[Zope3-dev] Re: RDFLib and Zope 3

Tue Aug 23 16:00:56 EDT 2005

On Tue, 2005-08-23 at 12:49 -0400, Gary Poster wrote:
> Michel (and anyone else with experience with RDFLib on the list), I  
> recently looked at RDFLib (http://rdflib.net/) and came away (after  
> an hour or so) with a good first impression.

Great.  I've cc:ed Dan Krech, the lead rdflib developer on this mail.
For his benefit I might explain things that you obviously know.

> My biggest disappointment was that, from the perspective of a Zope 3  
> developer, using it alongside other Zope 3 indexes (and other intid- 
> based data structures) meant that I would have to externally convert  
> to and from RDF in order to merge results and convert the RDF URIs to  
> objects. 

Correct.  A specific and important optimization in Zope-style cataloging
is that objects have a cheap unique integer to reduce catalog footprint
and significantly improve result merging and joining.  These intergers
are exposed as a utility component in Zope.

>  It would be much more efficient if I could have an RDF  
> resource class that represented an intid, and even more efficient if  
> I could get IFBTrees back directly from searches that somehow  
> included the intids.  

Yes, this is a problem that needs to be solved, and your suggestion is
one way to solve it.  I've discussed this a few time with Florent at the
paris and EUpy sprints and he had a similar suggestion.  
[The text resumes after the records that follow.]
/-- ★★ **THE RUNNING-RECORD LAW** («every new high of the strain number is expensive»).  Classical solution on `S`
(as above, `ν ≥ 0`), an interior time `t < T`, a unit `e`, a point `x`.  Suppose the strain number density at
`(t,x,e)` DOMINATES ITS RECENT PAST: for all times `s ≤ t` close to `t`, all `y` and all unit `e'`,
`(T − s)·q(s,y,e') ≤ (T − t)·q(t,x,e)` (a running record — in particular every new all-time high of
`(T − t)·Λ(t)` attained in space).  Then `N + N² ≤ (T − t)²·H(t,x,e)`, `N = (T − t)·q(t,x,e)`.
Only ONE-SIDED information in time is used (one-sided Fermat, §2), so — unlike an interior peak — running records are
what a blow-up whose strain number rises to its supremum MUST keep producing (`strainNumber_records`, §4). [folklore] -/
theorem running_record_law {ν T : ℝ} {S : Set ℝ}
    {u : ℝ → (EuclideanSpace ℝ (Fin 3)) → (EuclideanSpace ℝ (Fin 3))} {p : ℝ → (EuclideanSpace ℝ (Fin 3)) → ℝ}
    (hν : 0 ≤ ν) (hS : UniqueDiffOn ℝ S) (hcl : S ⊆ closure (interior S))
    (hsol : IsClassicalNSSolutionOn S ν 0 u p)
    {t : ℝ} (ht : S ∈ 𝓝 t) (htT : t < T) {x e : EuclideanSpace ℝ (Fin 3)} (he : ‖e‖ = 1)
    (hrec : ∀ᶠ s in 𝓝[≤] t, ∀ (y e' : EuclideanSpace ℝ (Fin 3)), ‖e'‖ = 1 →
      (T - s) * strainQuad u s y e' ≤ (T - t) * strainQuad u t x e) :
    (T - t) * strainQuad u t x e + ((T - t) * strainQuad u t x e) ^ 2 ≤ (T - t) ^ 2 * strainFeed u p t x e := by
  have ht' : t ∈ S := mem_of_mem_nhds ht
  have hTt : 0 < T - t := sub_pos.mpr htT
  have hu : ContDiff ℝ ∞ (u t) := hsol.smooth_velocity.contDiff_slice ht'
  have hnow := hrec.self_of_nhdsWithin (mem_Iic.mpr le_rfl)
  have hmaxX : ∀ y, strainQuad u t y e ≤ strainQuad u t x e := fun y =>
    le_of_mul_le_mul_left (hnow y e he) hTt
  have hloc : IsLocalMax (fun y => strainQuad u t y e) x := Filter.Eventually.of_forall fun y => hmaxX y
  have hcrit : fderiv ℝ (fun y => strainQuad u t y e) x = 0 := hloc.fderiv_eq_zero
  have hrec' : IsLocalMaxOn (fun s => (T - s) * strainQuad u s x e) (Iic t) t := by
    show ∀ᶠ s in 𝓝[Iic t] t, (T - s) * strainQuad u s x e ≤ (T - t) * strainQuad u t x e
    filter_upwards [hrec] with s hs
    exact hs x e he
  have htime := strainNumber_fermat_left hsol.smooth_velocity hS ht x e T hrec'
  have h := spacetime_record_inequality_of_le hS hcl hsol ht' htT.le he hcrit htime
  have hmaxX' : ∀ y, ⟪fderiv ℝ (u t) y e, e⟫ ≤ ⟪fderiv ℝ (u t) x e, e⟫ := hmaxX
  have h1 := inner_fderiv_laplacian_le_zero_of_isMax hu x e hmaxX'
  rw [inner_fderiv_laplacian_eq_laplacian_strain hu x e] at h1
  have h1' : strainLap u t x e ≤ 0 := h1
  have h3 : ν * (T - t) ^ 2 * strainLap u t x e ≤ 0 :=
    mul_nonpos_of_nonneg_of_nonpos (mul_nonneg hν (sq_nonneg _)) h1'
  linarith

/-- ★★ **THE RUNNING-RECORD DEFECT LAW**: at a running record with `q(t,x,e) > 0`, the record defect times the strain
number is at least one: `((H − q²)/q²)·((T − t)·q) ≥ 1`. [folklore] -/
theorem running_record_defect_law {ν T : ℝ} {S : Set ℝ}
    {u : ℝ → (EuclideanSpace ℝ (Fin 3)) → (EuclideanSpace ℝ (Fin 3))} {p : ℝ → (EuclideanSpace ℝ (Fin 3)) → ℝ}
    (hν : 0 ≤ ν) (hS : UniqueDiffOn ℝ S) (hcl : S ⊆ closure (interior S))
    (hsol : IsClassicalNSSolutionOn S ν 0 u p)
    {t : ℝ} (ht : S ∈ 𝓝 t) (htT : t < T) {x e : EuclideanSpace ℝ (Fin 3)} (he : ‖e‖ = 1)
    (hrec : ∀ᶠ s in 𝓝[≤] t, ∀ (y e' : EuclideanSpace ℝ (Fin 3)), ‖e'‖ = 1 →
      (T - s) * strainQuad u s y e' ≤ (T - t) * strainQuad u t x e)
    (hq : 0 < strainQuad u t x e) :
    1 ≤ (strainFeed u p t x e - (strainQuad u t x e) ^ 2) / (strainQuad u t x e) ^ 2
          * ((T - t) * strainQuad u t x e) := by
  have h := running_record_law hν hS hcl hsol ht htT he hrec
  obtain ⟨q, hqdef⟩ : ∃ q : ℝ, q = strainQuad u t x e := ⟨_, rfl⟩
  obtain ⟨H, hHdef⟩ : ∃ H : ℝ, H = strainFeed u p t x e := ⟨_, rfl⟩
  rw [← hqdef, ← hHdef] at h ⊢
  rw [← hqdef] at hq
  have hTt : 0 < T - t := sub_pos.mpr htT
  have key : q ≤ (T - t) * (H - q ^ 2) := by
    have e1 : (T - t) * (q - (T - t) * (H - q ^ 2)) = (T - t) * q + ((T - t) * q) ^ 2 - (T - t) ^ 2 * H := by
      ring
    have e2 : (T - t) * (q - (T - t) * (H - q ^ 2)) ≤ 0 := by rw [e1]; linarith
    by_contra hneg
    push Not at hneg
    have : 0 < (T - t) * (q - (T - t) * (H - q ^ 2)) := mul_pos hTt (by linarith)
    linarith
  have heq : (H - q ^ 2) / q ^ 2 * ((T - t) * q) = ((T - t) * (H - q ^ 2)) / q := by
    field_simp
  rw [heq]
  calc (1 : ℝ) = q / q := (div_self hq.ne').symm
    _ ≤ ((T - t) * (H - q ^ 2)) / q := div_le_div_of_nonneg_right key hq.le

/-- The lane's frame `S = [0,T')`, interior time `0 < t < T'`, in the lane's vocabulary (`strainRate`): the
time-critical relation from a local maximum in time of the strain number. [folklore] -/
theorem strainNumber_fermat_Ico {T' T : ℝ} {u : ℝ → (EuclideanSpace ℝ (Fin 3)) → (EuclideanSpace ℝ (Fin 3))}
    (h : IsSmoothSpaceTimeOn (Ico 0 T') u) {t : ℝ} (ht0 : 0 < t) (htT : t < T')
    (x e : EuclideanSpace ℝ (Fin 3))
    (hmax : IsLocalMax (fun s => (T - s) * strainQuad u s x e) t) :
    (T - t) * strainRate T' u t x e = strainQuad u t x e := by
  have hnhds : Ico 0 T' ∈ 𝓝 t := Ico_mem_nhds ht0 htT
  exact strainNumber_fermat h (uniqueDiffOn_Ico 0 T') hnhds x e T hmax

/-- ★ The space-time record law IN THE LANE'S FRAME `[0,T')` with reference time the frame's end `T'` (the putative
blow-up time): at a space-time record `(t,x,e)` with `0 < t < T'`, `N + N² ≤ (T' − t)²·H`. [folklore] -/
theorem spacetime_record_law_Ico {ν T' : ℝ}
    {u : ℝ → (EuclideanSpace ℝ (Fin 3)) → (EuclideanSpace ℝ (Fin 3))} {p : ℝ → (EuclideanSpace ℝ (Fin 3)) → ℝ}
    (hν : 0 ≤ ν) (hT' : 0 < T') (hsol : IsClassicalNSSolutionOn (Ico 0 T') ν 0 u p)
    {t : ℝ} (ht0 : 0 < t) (htT : t < T') {x e : EuclideanSpace ℝ (Fin 3)} (he : ‖e‖ = 1)
    (hmaxX : ∀ y, strainQuad u t y e ≤ strainQuad u t x e)
    (hmaxT : IsLocalMax (fun s => (T' - s) * strainQuad u s x e) t) :
    (T' - t) * strainQuad u t x e + ((T' - t) * strainQuad u t x e) ^ 2 ≤ (T' - t) ^ 2 * strainFeed u p t x e := by
  have hcl : Ico 0 T' ⊆ closure (interior (Ico 0 T')) := by
    rw [interior_Ico, closure_Ioo hT'.ne]
    exact Ico_subset_Icc_self
  exact spacetime_record_law hν (uniqueDiffOn_Ico 0 T') hcl hsol (Ico_mem_nhds ht0 htT) he hmaxX hmaxT

end Summit.NavierStokesRegularity.NavierStokesRegularity.Theorems.StrainDoors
I'm  uncomfortable with it for a few reasons, 1) because intids are such
a Zope-catalog-optimization specific thing.  I know why they are
exposed, so that catalog results can be efficiently merged, but they
don't have anything to do with RDF, so 2) rdflib can't really change its
interface to accomodate them.  Also, 3) they are backend specific, for
example rdflib has a URI -> integer mapping for its in-meomory and ZODB
backends to reduce footprint, but a sql backend would need no such
integer, you would in fact have to *add* a column to hold that value
just so the data would merge efficiently with a catalog.  This seems
antithetical to Zope 3's philosophy in general as it violates the
concept of not requiring third party libs and data to change themselves
significantly just to work with Zope.  Of course, this isn't a problem
of the catalog, it's a problem in general merging search results from
anywhere.

I'd like to make the optimization available so that searches on a graph
can be efficiently merged with searches on a catalog, but I don't think
it can be done by pushing intids down into rdflib, or for that matter
any other third party component you want to play with the catalog
efficiently.  Perhaps instead of pushing the integers down we could push
URIs up, Zope's cataloging could grown another layer of indirection on
top of intids and provide a URI utility that maps to intids.  Of course
you might object to that for the same reasons I'm objecting to this. ;)
But at least URIs are a well known standard.

Somewhat at right angles to this, I think Zope needs to grow another
search interface, a higher level one that hides all of this integer id
stuff from the user.  I proposed something incomplete along these lines
to the z3labs site, an interface that could aggregate searches across
multiple registered search sources, whether catalogs, rdflib Graphs,
relational databases, remote systems, google, etc.  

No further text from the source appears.